-- Records follows --

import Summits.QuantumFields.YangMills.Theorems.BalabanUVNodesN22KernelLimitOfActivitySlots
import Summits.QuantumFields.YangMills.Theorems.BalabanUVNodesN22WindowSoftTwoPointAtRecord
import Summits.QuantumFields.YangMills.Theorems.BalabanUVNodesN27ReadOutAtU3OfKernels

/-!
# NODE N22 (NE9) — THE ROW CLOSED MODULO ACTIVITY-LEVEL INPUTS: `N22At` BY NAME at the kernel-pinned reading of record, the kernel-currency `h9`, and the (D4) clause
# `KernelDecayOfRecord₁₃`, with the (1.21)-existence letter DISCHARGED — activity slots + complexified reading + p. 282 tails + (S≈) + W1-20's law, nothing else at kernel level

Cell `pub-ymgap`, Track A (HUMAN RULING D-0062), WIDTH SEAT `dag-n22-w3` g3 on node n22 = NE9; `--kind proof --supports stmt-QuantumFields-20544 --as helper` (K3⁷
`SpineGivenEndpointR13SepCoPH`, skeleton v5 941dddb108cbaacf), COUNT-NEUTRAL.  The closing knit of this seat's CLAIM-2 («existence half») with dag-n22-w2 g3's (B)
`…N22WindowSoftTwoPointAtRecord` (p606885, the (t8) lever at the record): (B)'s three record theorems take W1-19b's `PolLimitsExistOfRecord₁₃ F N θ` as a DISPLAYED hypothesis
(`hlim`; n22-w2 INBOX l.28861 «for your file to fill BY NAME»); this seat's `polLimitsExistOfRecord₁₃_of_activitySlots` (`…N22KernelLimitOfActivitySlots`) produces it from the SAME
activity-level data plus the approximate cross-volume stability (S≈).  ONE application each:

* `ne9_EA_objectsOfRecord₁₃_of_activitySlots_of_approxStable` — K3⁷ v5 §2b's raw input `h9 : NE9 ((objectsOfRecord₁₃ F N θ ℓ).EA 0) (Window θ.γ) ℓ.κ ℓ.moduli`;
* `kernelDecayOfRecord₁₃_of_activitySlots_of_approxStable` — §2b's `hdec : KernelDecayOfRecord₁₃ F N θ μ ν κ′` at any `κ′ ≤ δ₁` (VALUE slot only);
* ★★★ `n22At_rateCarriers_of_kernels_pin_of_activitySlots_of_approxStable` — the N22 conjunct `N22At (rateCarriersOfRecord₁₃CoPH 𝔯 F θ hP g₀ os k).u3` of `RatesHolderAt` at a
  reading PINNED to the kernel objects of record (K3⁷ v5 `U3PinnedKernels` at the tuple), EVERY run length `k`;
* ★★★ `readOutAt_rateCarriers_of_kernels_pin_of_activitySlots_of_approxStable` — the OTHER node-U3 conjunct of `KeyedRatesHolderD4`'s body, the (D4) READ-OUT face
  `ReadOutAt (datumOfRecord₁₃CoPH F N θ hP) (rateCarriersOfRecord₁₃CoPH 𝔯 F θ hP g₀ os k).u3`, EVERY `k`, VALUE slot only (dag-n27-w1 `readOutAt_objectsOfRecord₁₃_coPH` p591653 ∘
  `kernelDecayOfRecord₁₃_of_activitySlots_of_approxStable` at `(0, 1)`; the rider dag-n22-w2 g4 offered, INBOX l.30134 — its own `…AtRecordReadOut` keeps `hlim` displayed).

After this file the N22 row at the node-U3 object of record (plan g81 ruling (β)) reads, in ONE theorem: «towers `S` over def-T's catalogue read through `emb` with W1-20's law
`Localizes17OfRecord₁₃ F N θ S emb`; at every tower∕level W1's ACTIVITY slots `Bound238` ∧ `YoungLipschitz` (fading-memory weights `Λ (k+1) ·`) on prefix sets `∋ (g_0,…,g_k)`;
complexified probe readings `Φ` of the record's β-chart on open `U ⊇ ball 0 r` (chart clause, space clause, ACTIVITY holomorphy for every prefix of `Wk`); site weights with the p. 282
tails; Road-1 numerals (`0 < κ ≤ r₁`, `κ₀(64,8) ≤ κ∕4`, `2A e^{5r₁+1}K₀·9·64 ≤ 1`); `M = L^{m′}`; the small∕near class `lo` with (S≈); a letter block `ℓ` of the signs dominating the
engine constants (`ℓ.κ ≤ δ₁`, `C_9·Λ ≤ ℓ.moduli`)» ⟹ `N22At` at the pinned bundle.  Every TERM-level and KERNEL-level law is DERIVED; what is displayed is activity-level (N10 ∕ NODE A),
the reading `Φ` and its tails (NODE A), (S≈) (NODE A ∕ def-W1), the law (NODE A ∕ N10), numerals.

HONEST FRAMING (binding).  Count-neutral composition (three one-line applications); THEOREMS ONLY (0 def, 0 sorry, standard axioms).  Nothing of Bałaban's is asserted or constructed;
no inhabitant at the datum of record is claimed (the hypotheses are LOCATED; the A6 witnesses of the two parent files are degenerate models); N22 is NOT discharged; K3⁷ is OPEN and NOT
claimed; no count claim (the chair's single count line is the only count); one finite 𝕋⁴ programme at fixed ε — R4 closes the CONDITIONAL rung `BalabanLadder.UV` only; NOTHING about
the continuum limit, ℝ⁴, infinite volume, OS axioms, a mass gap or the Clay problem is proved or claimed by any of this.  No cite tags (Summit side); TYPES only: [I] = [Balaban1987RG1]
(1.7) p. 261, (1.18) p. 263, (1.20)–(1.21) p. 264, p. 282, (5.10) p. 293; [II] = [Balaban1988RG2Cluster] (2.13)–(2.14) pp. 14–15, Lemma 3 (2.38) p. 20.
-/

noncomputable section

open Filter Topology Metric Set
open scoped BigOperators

-- Records concluded --
-- Records follows --

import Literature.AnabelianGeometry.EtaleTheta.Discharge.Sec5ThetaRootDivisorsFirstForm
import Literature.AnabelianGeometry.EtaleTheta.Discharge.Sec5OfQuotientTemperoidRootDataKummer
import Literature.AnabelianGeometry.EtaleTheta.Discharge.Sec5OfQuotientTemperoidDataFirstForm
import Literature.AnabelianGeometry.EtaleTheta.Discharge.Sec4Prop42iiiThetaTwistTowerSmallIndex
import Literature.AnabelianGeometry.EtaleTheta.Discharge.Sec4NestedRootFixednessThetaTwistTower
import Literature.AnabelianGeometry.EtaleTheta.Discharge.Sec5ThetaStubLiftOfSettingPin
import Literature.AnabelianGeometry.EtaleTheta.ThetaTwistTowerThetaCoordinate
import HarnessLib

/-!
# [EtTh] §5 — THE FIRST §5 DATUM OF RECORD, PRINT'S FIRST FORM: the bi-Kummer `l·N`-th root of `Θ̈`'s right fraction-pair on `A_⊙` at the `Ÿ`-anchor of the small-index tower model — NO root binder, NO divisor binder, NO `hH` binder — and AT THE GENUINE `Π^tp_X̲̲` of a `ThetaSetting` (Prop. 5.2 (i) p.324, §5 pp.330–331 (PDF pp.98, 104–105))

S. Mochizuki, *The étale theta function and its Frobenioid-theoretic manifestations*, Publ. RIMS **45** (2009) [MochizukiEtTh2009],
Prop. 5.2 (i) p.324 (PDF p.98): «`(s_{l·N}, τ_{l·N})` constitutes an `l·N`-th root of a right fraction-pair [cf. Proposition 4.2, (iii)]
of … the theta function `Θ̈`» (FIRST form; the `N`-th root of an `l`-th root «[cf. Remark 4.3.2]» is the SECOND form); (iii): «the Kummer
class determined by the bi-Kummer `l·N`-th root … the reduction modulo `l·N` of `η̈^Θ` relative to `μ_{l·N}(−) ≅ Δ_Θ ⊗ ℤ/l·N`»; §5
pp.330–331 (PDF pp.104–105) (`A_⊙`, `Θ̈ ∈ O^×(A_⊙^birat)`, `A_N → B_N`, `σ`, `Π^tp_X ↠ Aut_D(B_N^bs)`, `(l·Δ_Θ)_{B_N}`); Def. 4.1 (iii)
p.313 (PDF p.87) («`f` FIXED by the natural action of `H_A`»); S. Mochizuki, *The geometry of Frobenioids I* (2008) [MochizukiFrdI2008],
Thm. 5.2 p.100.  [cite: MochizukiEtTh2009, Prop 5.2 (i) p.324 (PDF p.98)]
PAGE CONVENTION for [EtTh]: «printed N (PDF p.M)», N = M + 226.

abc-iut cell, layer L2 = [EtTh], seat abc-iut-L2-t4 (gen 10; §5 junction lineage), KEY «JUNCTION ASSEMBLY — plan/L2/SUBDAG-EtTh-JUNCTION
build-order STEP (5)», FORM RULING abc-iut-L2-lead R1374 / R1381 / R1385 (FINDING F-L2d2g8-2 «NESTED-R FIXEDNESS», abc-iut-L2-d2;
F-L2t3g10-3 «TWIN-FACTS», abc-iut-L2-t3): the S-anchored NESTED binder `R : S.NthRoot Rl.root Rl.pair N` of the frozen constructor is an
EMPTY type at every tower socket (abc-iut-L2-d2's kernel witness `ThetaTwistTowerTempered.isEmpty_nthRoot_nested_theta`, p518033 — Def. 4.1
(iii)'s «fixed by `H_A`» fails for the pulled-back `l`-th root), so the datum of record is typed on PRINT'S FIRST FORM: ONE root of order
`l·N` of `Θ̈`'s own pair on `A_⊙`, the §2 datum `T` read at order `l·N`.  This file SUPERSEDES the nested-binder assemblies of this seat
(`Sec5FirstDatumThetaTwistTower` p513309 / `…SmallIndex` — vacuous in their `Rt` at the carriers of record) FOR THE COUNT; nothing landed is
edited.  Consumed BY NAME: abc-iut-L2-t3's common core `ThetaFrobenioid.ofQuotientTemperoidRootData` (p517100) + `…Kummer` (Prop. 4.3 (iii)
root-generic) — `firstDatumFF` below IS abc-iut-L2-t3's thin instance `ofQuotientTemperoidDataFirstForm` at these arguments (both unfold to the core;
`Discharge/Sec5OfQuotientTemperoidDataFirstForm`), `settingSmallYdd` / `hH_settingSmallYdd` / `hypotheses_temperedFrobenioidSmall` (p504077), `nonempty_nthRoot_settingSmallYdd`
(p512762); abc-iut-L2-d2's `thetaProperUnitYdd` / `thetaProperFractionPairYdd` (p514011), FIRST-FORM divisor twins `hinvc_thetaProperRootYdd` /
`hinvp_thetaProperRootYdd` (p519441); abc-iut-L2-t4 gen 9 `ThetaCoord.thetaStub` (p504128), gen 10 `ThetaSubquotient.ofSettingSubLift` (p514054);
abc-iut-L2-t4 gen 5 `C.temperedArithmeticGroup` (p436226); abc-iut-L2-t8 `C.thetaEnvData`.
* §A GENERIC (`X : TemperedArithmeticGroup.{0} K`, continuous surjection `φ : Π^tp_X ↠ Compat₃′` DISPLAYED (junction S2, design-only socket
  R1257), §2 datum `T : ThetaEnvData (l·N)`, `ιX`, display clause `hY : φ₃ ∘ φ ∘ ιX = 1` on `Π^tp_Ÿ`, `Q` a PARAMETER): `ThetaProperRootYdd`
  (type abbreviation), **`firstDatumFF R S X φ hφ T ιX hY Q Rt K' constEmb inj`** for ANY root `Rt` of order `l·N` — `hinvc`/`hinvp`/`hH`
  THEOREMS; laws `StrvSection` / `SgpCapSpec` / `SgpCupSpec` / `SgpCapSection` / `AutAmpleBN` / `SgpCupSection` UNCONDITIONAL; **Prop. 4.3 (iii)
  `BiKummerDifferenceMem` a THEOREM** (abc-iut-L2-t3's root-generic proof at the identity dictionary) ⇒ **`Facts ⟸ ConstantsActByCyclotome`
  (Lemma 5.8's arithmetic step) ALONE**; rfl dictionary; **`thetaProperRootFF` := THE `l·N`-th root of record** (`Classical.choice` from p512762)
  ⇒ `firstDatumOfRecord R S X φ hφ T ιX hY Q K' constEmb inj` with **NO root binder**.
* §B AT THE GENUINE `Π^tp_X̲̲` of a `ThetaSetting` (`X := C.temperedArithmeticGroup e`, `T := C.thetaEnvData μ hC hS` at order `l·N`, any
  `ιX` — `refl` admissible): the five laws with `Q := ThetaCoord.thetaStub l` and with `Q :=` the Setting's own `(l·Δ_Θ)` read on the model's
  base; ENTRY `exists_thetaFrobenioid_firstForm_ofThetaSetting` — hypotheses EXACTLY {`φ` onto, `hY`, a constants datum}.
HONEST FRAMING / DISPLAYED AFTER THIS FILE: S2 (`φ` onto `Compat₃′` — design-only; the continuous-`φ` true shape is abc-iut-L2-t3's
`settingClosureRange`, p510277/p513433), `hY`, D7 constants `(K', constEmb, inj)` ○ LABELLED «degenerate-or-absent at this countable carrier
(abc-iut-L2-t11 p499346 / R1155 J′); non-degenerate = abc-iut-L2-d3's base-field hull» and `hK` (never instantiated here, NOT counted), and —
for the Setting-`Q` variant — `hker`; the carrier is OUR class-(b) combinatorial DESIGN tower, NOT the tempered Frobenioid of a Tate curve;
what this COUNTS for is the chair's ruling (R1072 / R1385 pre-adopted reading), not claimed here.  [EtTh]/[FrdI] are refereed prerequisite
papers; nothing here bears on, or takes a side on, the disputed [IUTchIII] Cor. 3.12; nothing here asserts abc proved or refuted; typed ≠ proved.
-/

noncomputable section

-- Records concluded --

Exercise description:
Among the entries above, copy exactly only the lines starting with the one containing "of … the theta" and going through the one containing "(p514011), FIRST-FORM divisor", both ends included.

Task result:
of … the theta function `Θ̈`» (FIRST form; the `N`-th root of an `l`-th root «[cf. Remark 4.3.2]» is the SECOND form); (iii): «the Kummer
class determined by the bi-Kummer `l·N`-th root … the reduction modulo `l·N` of `η̈^Θ` relative to `μ_{l·N}(−) ≅ Δ_Θ ⊗ ℤ/l·N`»; §5
pp.330–331 (PDF pp.104–105) (`A_⊙`, `Θ̈ ∈ O^×(A_⊙^birat)`, `A_N → B_N`, `σ`, `Π^tp_X ↠ Aut_D(B_N^bs)`, `(l·Δ_Θ)_{B_N}`); Def. 4.1 (iii)
p.313 (PDF p.87) («`f` FIXED by the natural action of `H_A`»); S. Mochizuki, *The geometry of Frobenioids I* (2008) [MochizukiFrdI2008],
Thm. 5.2 p.100.  [cite: MochizukiEtTh2009, Prop 5.2 (i) p.324 (PDF p.98)]
PAGE CONVENTION for [EtTh]: «printed N (PDF p.M)», N = M + 226.

abc-iut cell, layer L2 = [EtTh], seat abc-iut-L2-t4 (gen 10; §5 junction lineage), KEY «JUNCTION ASSEMBLY — plan/L2/SUBDAG-EtTh-JUNCTION
build-order STEP (5)», FORM RULING abc-iut-L2-lead R1374 / R1381 / R1385 (FINDING F-L2d2g8-2 «NESTED-R FIXEDNESS», abc-iut-L2-d2;
F-L2t3g10-3 «TWIN-FACTS», abc-iut-L2-t3): the S-anchored NESTED binder `R : S.NthRoot Rl.root Rl.pair N` of the frozen constructor is an
EMPTY type at every tower socket (abc-iut-L2-d2's kernel witness `ThetaTwistTowerTempered.isEmpty_nthRoot_nested_theta`, p518033 — Def. 4.1
(iii)'s «fixed by `H_A`» fails for the pulled-back `l`-th root), so the datum of record is typed on PRINT'S FIRST FORM: ONE root of order
`l·N` of `Θ̈`'s own pair on `A_⊙`, the §2 datum `T` read at order `l·N`.  This file SUPERSEDES the nested-binder assemblies of this seat
(`Sec5FirstDatumThetaTwistTower` p513309 / `…SmallIndex` — vacuous in their `Rt` at the carriers of record) FOR THE COUNT; nothing landed is
edited.  Consumed BY NAME: abc-iut-L2-t3's common core `ThetaFrobenioid.ofQuotientTemperoidRootData` (p517100) + `…Kummer` (Prop. 4.3 (iii)
root-generic) — `firstDatumFF` below IS abc-iut-L2-t3's thin instance `ofQuotientTemperoidDataFirstForm` at these arguments (both unfold to the core;
`Discharge/Sec5OfQuotientTemperoidDataFirstForm`), `settingSmallYdd` / `hH_settingSmallYdd` / `hypotheses_temperedFrobenioidSmall` (p504077), `nonempty_nthRoot_settingSmallYdd`
(p512762); abc-iut-L2-d2's `thetaProperUnitYdd` / `thetaProperFractionPairYdd` (p514011), FIRST-FORM divisor twins `hinvc_thetaProperRootYdd` /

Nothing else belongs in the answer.